Start at the line below containing "(hIt : AddSubgroup.torsionBy" and stop at the line containing "cl m ∈ selmerLocalKer". Repeat every line of that stretch exactly, and nothing outside it.
----- LISTED ENTRIES
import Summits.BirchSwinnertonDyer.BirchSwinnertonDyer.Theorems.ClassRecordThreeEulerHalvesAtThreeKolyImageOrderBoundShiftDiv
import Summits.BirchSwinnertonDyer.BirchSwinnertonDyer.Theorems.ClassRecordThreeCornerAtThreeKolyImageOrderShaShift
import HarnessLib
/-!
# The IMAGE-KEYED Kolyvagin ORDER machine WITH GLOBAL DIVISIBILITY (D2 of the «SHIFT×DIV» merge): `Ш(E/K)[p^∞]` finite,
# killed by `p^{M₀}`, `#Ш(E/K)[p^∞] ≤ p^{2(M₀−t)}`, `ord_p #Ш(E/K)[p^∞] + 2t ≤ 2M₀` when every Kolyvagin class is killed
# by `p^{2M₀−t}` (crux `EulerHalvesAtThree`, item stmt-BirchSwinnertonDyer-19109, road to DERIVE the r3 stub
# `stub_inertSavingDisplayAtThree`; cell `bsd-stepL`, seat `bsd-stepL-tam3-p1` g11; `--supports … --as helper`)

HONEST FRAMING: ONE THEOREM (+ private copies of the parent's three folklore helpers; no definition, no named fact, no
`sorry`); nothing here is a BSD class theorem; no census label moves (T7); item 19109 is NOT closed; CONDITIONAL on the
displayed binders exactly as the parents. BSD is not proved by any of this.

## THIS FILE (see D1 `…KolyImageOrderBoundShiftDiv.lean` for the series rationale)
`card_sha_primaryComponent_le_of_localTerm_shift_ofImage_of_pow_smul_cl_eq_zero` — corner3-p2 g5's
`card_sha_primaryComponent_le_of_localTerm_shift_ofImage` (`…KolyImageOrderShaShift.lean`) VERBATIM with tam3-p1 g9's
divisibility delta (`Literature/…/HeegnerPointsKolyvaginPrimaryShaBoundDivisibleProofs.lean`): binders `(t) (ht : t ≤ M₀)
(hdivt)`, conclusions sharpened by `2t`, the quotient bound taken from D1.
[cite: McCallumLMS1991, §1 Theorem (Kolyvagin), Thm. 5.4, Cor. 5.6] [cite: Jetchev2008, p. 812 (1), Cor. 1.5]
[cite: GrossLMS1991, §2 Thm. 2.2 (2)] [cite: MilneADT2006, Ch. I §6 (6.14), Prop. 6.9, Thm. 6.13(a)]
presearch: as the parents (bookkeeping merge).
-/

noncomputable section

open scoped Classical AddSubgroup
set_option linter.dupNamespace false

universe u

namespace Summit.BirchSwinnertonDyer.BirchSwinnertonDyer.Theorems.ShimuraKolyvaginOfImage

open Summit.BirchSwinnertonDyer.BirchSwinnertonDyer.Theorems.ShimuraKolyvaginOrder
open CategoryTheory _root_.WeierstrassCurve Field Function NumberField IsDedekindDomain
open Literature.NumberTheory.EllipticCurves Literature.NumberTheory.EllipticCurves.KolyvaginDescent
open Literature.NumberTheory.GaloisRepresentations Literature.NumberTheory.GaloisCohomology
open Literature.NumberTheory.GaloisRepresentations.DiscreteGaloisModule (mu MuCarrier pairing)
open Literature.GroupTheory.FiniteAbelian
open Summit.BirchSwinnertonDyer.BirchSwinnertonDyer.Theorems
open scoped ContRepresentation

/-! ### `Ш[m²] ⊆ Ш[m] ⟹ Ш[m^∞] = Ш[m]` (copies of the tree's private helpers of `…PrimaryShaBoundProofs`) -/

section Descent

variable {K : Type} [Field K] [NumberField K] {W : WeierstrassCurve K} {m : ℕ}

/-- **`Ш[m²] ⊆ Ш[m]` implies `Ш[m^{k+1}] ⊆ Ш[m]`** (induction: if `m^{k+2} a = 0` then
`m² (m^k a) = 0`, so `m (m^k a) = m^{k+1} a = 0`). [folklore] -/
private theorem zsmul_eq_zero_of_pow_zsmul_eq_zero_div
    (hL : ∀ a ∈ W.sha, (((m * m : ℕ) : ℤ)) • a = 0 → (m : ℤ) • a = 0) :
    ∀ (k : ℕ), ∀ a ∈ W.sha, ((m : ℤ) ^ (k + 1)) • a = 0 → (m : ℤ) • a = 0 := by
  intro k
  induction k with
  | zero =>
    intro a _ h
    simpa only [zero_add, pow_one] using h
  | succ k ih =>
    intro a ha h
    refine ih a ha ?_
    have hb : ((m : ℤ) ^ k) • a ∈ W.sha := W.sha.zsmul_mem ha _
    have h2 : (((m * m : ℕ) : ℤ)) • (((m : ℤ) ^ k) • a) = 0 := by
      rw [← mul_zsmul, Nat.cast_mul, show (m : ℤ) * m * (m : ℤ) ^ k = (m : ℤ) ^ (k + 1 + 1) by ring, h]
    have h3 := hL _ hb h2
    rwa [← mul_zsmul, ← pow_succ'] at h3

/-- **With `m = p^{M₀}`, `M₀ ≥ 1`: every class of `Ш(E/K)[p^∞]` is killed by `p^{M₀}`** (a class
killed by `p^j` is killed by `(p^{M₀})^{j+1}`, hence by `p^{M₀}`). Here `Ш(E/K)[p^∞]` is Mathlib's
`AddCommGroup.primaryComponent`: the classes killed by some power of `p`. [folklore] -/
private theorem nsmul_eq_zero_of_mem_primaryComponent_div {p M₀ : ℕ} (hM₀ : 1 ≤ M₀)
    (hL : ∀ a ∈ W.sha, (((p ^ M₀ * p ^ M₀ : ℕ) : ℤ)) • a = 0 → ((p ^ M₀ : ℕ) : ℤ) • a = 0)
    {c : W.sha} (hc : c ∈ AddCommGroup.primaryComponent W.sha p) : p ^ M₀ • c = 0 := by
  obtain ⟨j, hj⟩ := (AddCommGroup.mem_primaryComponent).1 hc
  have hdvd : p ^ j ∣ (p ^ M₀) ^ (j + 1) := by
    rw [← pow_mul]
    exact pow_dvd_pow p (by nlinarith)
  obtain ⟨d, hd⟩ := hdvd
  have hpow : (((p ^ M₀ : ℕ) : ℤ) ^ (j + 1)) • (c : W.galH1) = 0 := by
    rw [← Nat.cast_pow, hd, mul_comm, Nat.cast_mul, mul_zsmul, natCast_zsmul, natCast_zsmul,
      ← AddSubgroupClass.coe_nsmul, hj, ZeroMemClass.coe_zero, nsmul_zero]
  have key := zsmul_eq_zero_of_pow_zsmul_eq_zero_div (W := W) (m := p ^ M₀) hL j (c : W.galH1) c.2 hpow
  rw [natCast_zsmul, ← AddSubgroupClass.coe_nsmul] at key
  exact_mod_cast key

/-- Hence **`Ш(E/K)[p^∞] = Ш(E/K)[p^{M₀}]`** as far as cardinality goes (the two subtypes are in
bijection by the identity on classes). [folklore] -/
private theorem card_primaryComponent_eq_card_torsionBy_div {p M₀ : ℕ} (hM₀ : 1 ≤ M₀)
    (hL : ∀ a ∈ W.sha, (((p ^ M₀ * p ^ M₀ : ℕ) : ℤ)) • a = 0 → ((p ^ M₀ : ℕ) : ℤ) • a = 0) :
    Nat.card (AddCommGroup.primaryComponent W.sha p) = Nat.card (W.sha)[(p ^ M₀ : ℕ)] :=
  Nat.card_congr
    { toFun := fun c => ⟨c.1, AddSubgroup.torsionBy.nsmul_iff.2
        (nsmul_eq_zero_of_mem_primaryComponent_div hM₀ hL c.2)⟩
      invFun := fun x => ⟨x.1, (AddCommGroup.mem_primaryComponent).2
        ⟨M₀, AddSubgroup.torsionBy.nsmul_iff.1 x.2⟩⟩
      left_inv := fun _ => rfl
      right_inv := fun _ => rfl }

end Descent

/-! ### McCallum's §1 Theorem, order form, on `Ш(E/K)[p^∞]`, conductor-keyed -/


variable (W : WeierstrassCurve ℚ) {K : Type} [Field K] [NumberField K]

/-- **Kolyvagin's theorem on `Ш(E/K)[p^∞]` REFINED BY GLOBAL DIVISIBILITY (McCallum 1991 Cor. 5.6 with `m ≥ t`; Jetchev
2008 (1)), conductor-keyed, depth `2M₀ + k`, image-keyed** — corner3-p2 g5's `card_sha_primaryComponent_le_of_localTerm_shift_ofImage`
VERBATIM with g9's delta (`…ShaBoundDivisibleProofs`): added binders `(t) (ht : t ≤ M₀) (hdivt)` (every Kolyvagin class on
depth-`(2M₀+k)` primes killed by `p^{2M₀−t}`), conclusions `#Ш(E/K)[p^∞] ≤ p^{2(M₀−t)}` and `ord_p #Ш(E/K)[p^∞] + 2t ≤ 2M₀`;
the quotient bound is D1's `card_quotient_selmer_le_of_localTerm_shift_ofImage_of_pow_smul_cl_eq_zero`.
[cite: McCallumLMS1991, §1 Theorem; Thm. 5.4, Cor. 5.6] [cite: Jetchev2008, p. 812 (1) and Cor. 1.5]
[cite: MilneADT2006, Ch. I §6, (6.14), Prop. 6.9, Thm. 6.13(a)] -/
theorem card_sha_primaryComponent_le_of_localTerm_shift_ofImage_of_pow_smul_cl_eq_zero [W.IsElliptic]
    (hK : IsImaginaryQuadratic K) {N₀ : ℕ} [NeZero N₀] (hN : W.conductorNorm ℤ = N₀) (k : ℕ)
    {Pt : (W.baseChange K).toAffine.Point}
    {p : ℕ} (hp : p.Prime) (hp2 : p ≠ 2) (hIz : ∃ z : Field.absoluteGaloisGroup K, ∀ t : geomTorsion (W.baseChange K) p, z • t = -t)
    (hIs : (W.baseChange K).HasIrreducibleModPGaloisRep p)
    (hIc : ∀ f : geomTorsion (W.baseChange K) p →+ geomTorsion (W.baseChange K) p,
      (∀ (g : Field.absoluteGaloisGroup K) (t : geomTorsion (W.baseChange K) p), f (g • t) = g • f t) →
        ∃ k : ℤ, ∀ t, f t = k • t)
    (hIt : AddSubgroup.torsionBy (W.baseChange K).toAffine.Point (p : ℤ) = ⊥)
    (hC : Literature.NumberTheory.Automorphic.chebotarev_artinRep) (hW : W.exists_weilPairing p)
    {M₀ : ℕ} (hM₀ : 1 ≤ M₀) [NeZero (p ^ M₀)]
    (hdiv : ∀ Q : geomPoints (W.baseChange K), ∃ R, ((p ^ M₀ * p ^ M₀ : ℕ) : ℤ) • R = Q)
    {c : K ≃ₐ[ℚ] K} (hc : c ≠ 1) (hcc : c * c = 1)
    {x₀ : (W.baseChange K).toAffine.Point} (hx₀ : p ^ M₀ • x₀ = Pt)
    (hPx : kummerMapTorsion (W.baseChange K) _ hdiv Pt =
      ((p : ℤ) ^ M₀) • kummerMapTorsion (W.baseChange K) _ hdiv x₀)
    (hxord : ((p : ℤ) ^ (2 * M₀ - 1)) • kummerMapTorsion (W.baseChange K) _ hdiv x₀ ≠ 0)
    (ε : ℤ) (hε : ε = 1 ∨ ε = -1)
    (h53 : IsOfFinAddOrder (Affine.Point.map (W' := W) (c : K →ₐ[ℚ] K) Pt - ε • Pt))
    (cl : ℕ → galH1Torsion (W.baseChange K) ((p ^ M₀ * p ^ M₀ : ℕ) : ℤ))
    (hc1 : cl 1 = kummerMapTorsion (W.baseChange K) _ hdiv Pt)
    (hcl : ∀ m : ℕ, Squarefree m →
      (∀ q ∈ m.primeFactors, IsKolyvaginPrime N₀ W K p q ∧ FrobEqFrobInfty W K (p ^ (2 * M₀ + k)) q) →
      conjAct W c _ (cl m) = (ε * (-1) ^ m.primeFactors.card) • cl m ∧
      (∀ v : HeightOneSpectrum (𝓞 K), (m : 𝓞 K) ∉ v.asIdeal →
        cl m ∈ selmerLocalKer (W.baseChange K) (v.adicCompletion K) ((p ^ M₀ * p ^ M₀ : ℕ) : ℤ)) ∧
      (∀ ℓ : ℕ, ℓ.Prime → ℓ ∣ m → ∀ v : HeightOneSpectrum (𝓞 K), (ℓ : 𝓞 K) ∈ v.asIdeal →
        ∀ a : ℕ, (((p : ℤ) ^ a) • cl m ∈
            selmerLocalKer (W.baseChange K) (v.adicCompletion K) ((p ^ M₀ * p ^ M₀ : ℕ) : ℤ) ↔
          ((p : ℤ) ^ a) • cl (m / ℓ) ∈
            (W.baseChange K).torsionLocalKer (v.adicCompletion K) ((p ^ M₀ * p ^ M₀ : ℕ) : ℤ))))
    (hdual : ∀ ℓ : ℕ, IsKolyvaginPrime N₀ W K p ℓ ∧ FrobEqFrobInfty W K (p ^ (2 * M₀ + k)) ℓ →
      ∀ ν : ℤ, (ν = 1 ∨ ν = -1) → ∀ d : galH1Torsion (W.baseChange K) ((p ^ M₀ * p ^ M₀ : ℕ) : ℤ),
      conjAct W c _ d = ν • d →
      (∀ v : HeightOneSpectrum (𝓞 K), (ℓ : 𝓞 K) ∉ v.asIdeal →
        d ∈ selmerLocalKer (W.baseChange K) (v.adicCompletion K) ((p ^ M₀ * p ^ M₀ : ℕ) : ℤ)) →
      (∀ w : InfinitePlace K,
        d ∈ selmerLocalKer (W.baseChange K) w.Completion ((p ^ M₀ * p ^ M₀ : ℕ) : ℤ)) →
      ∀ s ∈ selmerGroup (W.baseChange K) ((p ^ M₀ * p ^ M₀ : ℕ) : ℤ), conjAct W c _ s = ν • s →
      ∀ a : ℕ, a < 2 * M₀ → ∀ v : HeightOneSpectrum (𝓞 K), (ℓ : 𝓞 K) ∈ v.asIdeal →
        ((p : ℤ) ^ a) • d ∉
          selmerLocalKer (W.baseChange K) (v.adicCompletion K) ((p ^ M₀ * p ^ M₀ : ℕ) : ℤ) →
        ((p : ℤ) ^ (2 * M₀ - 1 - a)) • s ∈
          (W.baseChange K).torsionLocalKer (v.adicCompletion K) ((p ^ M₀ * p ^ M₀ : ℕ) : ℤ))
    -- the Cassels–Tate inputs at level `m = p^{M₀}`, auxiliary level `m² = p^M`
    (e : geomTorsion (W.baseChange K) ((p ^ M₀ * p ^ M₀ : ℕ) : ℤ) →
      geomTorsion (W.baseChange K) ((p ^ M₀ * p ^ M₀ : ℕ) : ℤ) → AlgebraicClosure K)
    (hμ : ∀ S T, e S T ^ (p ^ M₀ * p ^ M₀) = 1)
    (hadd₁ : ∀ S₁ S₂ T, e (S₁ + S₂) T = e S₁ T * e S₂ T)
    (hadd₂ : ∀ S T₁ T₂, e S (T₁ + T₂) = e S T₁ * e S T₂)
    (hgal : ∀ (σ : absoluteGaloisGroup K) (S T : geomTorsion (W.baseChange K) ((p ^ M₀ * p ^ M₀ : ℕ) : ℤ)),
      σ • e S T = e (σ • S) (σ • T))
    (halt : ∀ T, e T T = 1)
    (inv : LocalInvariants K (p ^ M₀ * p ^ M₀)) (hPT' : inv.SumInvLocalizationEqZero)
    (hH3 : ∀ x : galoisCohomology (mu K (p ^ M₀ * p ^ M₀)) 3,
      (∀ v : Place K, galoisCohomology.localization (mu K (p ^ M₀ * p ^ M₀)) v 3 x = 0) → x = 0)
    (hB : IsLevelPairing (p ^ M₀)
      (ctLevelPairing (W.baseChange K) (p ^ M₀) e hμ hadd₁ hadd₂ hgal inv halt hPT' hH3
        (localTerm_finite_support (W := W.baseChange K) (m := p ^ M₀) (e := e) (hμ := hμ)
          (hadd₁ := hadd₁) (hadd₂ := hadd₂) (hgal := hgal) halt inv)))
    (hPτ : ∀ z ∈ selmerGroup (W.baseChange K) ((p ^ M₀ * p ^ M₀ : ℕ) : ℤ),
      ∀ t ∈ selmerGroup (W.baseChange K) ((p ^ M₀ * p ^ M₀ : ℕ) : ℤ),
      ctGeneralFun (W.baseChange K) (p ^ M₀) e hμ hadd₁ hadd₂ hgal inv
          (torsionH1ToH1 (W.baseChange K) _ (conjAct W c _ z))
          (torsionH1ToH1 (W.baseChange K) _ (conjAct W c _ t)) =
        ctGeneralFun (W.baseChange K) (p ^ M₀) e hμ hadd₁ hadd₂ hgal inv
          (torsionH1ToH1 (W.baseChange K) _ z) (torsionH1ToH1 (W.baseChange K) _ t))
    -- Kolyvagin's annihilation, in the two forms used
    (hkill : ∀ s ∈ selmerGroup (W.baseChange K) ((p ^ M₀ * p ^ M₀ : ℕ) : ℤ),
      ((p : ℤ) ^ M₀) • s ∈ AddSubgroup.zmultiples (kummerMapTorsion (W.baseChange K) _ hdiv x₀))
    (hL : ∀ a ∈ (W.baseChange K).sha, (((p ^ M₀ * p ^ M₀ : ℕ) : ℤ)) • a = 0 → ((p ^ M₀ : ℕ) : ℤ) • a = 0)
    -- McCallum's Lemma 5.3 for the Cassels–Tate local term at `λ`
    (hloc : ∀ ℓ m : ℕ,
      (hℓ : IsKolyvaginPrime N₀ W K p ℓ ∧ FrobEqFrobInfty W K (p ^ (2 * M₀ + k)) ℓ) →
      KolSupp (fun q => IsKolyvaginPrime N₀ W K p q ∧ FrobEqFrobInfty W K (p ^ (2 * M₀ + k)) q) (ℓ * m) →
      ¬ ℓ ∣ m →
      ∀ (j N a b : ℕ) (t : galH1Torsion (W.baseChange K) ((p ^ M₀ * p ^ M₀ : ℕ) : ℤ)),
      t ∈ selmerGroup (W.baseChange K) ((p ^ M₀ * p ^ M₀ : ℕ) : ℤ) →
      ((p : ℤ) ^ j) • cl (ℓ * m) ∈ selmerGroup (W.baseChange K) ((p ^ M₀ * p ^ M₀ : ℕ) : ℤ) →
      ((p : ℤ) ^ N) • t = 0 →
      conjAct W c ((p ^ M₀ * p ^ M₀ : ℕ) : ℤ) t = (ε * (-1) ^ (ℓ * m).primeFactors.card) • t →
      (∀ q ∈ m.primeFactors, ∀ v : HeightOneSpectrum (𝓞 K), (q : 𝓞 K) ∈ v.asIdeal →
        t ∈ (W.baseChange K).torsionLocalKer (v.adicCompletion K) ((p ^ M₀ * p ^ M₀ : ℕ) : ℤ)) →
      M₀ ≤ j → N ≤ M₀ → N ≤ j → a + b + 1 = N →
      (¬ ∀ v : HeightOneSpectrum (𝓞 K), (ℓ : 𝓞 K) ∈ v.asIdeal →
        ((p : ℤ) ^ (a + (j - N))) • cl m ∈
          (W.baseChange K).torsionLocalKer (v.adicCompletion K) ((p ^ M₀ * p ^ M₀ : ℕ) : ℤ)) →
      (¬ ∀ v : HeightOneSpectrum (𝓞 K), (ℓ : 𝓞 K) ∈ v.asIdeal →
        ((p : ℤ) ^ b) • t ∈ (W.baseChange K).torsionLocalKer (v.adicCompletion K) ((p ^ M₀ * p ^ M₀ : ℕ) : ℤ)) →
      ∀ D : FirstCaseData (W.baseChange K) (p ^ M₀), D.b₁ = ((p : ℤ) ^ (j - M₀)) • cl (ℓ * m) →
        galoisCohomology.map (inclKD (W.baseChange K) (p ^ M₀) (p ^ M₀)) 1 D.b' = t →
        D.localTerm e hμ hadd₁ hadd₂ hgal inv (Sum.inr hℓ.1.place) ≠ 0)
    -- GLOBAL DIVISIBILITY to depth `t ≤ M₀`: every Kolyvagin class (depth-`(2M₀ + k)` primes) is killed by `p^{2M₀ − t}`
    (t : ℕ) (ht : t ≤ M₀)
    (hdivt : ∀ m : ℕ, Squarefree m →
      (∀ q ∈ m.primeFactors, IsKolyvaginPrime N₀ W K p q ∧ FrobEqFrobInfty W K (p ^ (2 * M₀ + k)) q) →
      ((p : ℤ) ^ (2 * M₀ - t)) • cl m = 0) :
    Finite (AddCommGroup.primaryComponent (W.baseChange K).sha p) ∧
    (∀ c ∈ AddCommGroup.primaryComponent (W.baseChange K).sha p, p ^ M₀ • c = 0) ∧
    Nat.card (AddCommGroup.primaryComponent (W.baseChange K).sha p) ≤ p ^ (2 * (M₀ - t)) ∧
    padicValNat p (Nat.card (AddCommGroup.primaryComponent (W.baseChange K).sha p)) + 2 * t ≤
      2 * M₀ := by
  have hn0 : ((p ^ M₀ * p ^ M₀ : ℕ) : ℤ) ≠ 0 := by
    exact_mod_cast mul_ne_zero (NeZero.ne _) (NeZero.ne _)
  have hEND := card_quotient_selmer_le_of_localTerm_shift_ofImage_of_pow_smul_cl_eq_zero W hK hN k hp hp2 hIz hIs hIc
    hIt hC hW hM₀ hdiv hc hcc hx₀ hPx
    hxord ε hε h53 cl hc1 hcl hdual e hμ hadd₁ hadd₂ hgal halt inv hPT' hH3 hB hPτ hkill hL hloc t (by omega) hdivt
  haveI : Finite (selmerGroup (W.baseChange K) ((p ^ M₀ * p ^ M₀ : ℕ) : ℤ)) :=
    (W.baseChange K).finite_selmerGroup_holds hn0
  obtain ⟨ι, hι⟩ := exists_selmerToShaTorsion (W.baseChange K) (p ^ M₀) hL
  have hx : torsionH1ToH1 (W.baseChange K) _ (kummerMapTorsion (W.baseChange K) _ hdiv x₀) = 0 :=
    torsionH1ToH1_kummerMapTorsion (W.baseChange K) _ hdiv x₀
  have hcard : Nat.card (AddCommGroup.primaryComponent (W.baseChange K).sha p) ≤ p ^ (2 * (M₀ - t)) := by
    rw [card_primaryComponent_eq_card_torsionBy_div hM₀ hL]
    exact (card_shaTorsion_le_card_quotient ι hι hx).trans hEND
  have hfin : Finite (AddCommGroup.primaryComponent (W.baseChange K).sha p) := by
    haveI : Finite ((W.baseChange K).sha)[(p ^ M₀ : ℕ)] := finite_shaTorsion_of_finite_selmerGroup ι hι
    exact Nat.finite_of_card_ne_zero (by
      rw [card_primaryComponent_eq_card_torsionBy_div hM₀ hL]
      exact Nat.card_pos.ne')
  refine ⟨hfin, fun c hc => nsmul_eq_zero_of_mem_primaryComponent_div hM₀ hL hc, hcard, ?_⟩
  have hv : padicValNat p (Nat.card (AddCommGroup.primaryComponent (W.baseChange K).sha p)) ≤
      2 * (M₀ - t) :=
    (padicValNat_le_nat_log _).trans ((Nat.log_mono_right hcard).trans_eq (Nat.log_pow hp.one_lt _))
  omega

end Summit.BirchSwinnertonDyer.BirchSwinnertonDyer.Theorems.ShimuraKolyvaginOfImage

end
----------
▶ [RESPONSE AREA]
    (hIt : AddSubgroup.torsionBy (W.baseChange K).toAffine.Point (p : ℤ) = ⊥)
    (hC : Literature.NumberTheory.Automorphic.chebotarev_artinRep) (hW : W.exists_weilPairing p)
    {M₀ : ℕ} (hM₀ : 1 ≤ M₀) [NeZero (p ^ M₀)]
    (hdiv : ∀ Q : geomPoints (W.baseChange K), ∃ R, ((p ^ M₀ * p ^ M₀ : ℕ) : ℤ) • R = Q)
    {c : K ≃ₐ[ℚ] K} (hc : c ≠ 1) (hcc : c * c = 1)
    {x₀ : (W.baseChange K).toAffine.Point} (hx₀ : p ^ M₀ • x₀ = Pt)
    (hPx : kummerMapTorsion (W.baseChange K) _ hdiv Pt =
      ((p : ℤ) ^ M₀) • kummerMapTorsion (W.baseChange K) _ hdiv x₀)
    (hxord : ((p : ℤ) ^ (2 * M₀ - 1)) • kummerMapTorsion (W.baseChange K) _ hdiv x₀ ≠ 0)
    (ε : ℤ) (hε : ε = 1 ∨ ε = -1)
    (h53 : IsOfFinAddOrder (Affine.Point.map (W' := W) (c : K →ₐ[ℚ] K) Pt - ε • Pt))
    (cl : ℕ → galH1Torsion (W.baseChange K) ((p ^ M₀ * p ^ M₀ : ℕ) : ℤ))
    (hc1 : cl 1 = kummerMapTorsion (W.baseChange K) _ hdiv Pt)
    (hcl : ∀ m : ℕ, Squarefree m →
      (∀ q ∈ m.primeFactors, IsKolyvaginPrime N₀ W K p q ∧ FrobEqFrobInfty W K (p ^ (2 * M₀ + k)) q) →
      conjAct W c _ (cl m) = (ε * (-1) ^ m.primeFactors.card) • cl m ∧
      (∀ v : HeightOneSpectrum (𝓞 K), (m : 𝓞 K) ∉ v.asIdeal →
        cl m ∈ selmerLocalKer (W.baseChange K) (v.adicCompletion K) ((p ^ M₀ * p ^ M₀ : ℕ) : ℤ)) ∧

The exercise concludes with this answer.